PROVIDED ENTRIES ->

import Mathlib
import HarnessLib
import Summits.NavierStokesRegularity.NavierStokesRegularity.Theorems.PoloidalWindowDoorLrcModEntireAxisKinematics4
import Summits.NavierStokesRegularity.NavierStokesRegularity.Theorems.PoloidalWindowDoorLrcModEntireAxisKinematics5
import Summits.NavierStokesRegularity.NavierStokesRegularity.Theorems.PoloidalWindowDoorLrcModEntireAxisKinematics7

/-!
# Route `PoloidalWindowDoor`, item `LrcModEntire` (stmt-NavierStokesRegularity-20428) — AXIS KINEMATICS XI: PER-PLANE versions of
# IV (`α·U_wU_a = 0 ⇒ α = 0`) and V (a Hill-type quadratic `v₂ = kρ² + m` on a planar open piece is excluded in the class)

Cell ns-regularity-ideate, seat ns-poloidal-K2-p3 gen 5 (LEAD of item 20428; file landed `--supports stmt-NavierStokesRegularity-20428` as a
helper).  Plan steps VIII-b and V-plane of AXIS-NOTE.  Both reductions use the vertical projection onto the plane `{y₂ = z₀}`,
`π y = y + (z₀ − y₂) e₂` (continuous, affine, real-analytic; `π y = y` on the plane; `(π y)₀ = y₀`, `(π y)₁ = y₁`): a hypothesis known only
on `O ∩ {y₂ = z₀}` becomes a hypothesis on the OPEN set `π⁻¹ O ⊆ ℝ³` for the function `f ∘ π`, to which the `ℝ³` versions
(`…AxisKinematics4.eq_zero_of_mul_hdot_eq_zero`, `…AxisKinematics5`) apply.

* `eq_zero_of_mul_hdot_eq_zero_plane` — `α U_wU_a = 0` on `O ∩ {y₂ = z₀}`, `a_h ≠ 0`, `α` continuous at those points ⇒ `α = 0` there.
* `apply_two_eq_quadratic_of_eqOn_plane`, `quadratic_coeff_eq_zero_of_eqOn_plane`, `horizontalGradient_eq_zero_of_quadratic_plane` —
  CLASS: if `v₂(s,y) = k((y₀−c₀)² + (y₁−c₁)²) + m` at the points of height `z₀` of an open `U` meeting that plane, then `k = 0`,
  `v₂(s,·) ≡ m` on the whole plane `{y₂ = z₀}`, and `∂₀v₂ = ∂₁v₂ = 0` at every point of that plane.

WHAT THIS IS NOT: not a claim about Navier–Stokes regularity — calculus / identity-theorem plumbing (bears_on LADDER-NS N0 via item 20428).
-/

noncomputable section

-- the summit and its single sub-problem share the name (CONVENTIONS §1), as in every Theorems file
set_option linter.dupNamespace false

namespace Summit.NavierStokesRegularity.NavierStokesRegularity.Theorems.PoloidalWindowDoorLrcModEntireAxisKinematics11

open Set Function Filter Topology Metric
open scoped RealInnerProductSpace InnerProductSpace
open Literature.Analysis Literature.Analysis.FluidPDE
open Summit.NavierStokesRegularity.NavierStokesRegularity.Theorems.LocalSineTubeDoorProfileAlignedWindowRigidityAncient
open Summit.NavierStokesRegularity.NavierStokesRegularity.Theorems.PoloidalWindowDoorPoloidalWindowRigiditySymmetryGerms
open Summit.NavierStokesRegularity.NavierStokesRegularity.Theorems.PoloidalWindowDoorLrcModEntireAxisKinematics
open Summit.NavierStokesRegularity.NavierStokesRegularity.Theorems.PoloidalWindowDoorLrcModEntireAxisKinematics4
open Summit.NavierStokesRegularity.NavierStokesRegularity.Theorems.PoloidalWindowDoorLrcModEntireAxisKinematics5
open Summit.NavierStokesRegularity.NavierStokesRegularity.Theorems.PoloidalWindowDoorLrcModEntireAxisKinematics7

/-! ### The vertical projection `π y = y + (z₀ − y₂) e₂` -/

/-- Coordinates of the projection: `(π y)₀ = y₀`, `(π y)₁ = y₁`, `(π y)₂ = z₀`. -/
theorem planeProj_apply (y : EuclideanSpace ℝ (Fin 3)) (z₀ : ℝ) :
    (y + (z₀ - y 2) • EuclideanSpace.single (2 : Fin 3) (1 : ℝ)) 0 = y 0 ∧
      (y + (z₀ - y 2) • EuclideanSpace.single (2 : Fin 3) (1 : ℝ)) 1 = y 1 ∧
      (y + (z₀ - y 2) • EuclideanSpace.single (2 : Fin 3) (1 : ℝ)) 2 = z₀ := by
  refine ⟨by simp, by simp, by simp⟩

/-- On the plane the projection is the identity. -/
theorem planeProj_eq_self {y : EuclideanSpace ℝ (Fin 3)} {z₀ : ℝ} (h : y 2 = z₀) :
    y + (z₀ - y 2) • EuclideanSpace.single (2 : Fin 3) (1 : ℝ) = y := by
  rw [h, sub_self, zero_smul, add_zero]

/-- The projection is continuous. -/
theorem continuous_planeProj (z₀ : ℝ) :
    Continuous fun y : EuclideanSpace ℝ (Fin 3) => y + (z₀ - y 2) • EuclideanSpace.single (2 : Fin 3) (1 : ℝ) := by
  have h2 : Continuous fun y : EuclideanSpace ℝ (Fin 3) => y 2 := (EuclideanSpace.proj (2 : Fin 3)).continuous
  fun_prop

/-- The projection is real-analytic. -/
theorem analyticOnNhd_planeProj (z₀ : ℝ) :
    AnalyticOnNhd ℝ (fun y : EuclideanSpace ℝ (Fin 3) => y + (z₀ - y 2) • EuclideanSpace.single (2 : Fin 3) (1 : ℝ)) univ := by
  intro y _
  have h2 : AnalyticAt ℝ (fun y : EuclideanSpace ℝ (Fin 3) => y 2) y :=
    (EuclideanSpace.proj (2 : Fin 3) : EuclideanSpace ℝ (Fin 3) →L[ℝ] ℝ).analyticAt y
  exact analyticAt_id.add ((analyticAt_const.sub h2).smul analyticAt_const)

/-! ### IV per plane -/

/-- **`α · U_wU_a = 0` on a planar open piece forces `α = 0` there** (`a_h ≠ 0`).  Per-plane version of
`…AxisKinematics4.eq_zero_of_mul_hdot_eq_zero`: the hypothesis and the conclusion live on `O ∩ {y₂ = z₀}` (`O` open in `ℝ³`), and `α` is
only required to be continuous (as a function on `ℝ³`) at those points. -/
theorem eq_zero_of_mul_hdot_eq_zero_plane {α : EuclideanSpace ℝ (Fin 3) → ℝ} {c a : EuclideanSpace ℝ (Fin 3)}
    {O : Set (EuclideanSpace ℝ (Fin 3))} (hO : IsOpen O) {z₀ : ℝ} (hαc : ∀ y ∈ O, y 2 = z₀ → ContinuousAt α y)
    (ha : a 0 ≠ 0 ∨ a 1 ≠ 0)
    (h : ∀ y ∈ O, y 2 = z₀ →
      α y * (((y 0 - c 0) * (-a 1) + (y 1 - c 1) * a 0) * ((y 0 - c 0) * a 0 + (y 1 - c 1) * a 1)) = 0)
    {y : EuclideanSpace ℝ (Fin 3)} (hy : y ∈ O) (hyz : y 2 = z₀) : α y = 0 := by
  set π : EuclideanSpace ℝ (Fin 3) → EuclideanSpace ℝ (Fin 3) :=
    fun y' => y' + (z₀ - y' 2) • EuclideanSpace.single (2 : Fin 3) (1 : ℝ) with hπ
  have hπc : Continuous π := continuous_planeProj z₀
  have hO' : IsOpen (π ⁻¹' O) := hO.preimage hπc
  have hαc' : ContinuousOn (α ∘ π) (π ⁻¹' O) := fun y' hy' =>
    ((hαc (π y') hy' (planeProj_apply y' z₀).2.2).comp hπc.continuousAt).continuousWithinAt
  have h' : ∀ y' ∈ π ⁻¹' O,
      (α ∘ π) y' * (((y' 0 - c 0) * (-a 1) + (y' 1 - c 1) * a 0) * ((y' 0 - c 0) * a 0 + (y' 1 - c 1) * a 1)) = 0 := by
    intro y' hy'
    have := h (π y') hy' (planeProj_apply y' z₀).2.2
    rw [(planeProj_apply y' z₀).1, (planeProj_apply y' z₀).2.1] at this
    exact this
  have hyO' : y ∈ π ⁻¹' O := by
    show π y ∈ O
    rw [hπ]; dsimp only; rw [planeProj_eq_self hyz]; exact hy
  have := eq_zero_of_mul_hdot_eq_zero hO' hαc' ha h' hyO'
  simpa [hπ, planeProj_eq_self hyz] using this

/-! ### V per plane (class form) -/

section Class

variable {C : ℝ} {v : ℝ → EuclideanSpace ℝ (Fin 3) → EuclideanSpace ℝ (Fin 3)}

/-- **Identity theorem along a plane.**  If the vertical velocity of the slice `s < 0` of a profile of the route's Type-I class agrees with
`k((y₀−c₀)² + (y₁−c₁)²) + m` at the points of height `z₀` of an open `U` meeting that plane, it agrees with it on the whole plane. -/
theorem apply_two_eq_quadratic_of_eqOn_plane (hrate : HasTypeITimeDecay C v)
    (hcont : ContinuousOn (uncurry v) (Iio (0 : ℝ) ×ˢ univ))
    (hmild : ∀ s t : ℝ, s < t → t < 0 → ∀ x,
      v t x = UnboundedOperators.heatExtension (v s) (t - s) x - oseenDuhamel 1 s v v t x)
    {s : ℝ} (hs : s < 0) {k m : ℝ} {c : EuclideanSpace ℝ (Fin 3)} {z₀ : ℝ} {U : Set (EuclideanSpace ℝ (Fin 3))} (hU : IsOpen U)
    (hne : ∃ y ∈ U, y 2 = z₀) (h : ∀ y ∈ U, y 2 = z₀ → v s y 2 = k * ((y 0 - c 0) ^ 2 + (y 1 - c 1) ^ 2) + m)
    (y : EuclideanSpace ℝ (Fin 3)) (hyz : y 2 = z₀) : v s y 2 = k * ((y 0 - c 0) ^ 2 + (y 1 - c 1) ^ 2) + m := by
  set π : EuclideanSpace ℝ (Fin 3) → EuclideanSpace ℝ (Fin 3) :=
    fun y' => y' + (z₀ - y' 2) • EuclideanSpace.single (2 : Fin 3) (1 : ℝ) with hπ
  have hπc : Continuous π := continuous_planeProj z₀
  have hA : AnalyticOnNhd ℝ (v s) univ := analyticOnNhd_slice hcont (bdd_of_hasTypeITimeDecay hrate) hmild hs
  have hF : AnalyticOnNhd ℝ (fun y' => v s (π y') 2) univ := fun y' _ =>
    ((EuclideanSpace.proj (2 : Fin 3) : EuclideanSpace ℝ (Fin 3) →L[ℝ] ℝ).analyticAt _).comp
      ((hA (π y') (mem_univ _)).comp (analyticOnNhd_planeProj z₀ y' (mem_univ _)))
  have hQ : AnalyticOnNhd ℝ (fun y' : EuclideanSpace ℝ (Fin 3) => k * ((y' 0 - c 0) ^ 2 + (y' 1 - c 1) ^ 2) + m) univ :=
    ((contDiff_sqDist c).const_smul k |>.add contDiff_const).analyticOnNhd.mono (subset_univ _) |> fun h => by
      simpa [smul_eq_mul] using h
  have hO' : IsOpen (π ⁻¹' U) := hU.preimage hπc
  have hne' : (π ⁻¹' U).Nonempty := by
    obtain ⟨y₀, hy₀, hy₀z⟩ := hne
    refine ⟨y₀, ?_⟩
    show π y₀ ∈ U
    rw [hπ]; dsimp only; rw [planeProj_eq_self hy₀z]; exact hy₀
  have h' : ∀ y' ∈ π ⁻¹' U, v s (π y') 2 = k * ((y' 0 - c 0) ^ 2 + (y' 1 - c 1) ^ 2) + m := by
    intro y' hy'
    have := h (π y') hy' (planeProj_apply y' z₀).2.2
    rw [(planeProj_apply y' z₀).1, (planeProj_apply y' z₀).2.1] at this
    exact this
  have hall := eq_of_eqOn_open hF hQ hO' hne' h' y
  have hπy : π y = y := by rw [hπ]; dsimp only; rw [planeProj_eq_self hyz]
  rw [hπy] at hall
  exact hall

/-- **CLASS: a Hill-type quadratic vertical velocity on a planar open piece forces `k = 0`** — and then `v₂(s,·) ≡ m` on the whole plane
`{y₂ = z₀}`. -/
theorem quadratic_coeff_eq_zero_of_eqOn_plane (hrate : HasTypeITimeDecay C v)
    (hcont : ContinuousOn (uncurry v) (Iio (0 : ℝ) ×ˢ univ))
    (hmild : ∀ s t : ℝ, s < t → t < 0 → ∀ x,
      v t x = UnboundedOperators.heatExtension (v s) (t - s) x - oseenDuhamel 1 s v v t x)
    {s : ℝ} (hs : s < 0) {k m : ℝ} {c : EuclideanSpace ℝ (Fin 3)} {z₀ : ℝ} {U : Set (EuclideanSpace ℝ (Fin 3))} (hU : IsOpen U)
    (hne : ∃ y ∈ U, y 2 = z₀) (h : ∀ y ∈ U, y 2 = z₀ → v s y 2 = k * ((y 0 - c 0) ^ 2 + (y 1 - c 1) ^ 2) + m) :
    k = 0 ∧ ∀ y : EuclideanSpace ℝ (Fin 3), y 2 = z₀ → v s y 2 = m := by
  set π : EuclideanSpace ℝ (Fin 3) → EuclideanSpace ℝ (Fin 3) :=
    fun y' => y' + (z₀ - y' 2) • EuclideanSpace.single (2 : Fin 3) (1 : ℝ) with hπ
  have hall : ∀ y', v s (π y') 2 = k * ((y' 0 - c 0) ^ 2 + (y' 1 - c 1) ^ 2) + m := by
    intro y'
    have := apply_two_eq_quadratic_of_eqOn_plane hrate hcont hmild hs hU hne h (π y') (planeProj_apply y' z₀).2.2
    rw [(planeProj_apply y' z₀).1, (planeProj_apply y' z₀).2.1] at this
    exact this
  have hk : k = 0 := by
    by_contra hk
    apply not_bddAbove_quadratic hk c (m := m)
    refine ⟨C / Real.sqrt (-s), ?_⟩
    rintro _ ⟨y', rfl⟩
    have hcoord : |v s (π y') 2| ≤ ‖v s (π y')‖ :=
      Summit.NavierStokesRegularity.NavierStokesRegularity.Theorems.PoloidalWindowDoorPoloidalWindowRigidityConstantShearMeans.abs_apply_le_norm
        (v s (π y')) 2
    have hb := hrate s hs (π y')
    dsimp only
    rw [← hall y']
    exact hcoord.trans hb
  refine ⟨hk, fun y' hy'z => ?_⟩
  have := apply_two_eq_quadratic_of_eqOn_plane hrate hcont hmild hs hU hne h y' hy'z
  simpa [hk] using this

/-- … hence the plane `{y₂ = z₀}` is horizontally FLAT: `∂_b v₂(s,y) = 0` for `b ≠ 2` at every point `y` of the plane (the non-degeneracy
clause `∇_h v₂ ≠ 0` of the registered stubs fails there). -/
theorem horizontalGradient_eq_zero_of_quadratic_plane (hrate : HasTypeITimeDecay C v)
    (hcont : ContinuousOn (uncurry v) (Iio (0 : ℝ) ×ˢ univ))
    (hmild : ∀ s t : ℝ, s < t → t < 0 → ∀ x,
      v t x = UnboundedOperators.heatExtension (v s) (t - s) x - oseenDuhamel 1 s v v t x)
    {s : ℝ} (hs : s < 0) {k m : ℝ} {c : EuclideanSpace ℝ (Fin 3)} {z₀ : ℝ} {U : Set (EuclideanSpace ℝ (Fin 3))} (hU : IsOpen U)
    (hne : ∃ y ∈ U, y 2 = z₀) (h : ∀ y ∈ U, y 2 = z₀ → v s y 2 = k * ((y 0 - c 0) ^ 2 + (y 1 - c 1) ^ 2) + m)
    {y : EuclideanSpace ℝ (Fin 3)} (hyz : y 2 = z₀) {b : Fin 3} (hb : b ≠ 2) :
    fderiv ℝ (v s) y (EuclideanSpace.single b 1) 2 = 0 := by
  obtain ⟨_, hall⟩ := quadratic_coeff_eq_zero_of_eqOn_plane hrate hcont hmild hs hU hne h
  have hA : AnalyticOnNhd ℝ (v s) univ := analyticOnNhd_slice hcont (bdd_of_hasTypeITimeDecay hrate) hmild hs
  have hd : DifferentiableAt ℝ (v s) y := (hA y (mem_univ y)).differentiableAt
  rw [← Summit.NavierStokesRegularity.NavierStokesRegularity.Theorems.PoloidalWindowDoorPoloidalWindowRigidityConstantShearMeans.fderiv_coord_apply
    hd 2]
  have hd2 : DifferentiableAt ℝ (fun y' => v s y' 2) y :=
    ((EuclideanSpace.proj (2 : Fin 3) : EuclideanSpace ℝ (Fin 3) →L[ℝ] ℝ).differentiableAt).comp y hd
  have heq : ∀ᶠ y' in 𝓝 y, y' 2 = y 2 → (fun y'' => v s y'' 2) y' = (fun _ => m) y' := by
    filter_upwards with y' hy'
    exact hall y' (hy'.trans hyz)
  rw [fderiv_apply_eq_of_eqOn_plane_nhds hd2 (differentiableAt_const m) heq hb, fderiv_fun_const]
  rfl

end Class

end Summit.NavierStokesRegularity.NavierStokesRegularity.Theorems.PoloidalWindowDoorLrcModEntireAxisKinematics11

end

WHAT THIS TASK INVOLVES -> Retype the portion of the data above that starts on the line with "per plane -/" and finishes on the line with "(h : ∀ y ∈ O, y 2 = z₀ →", including both of those lines.

REPLY TO THE EXERCISE ->
/-! ### IV per plane -/

/-- **`α · U_wU_a = 0` on a planar open piece forces `α = 0` there** (`a_h ≠ 0`).  Per-plane version of
`…AxisKinematics4.eq_zero_of_mul_hdot_eq_zero`: the hypothesis and the conclusion live on `O ∩ {y₂ = z₀}` (`O` open in `ℝ³`), and `α` is
only required to be continuous (as a function on `ℝ³`) at those points. -/
theorem eq_zero_of_mul_hdot_eq_zero_plane {α : EuclideanSpace ℝ (Fin 3) → ℝ} {c a : EuclideanSpace ℝ (Fin 3)}
    {O : Set (EuclideanSpace ℝ (Fin 3))} (hO : IsOpen O) {z₀ : ℝ} (hαc : ∀ y ∈ O, y 2 = z₀ → ContinuousAt α y)
    (ha : a 0 ≠ 0 ∨ a 1 ≠ 0)
    (h : ∀ y ∈ O, y 2 = z₀ →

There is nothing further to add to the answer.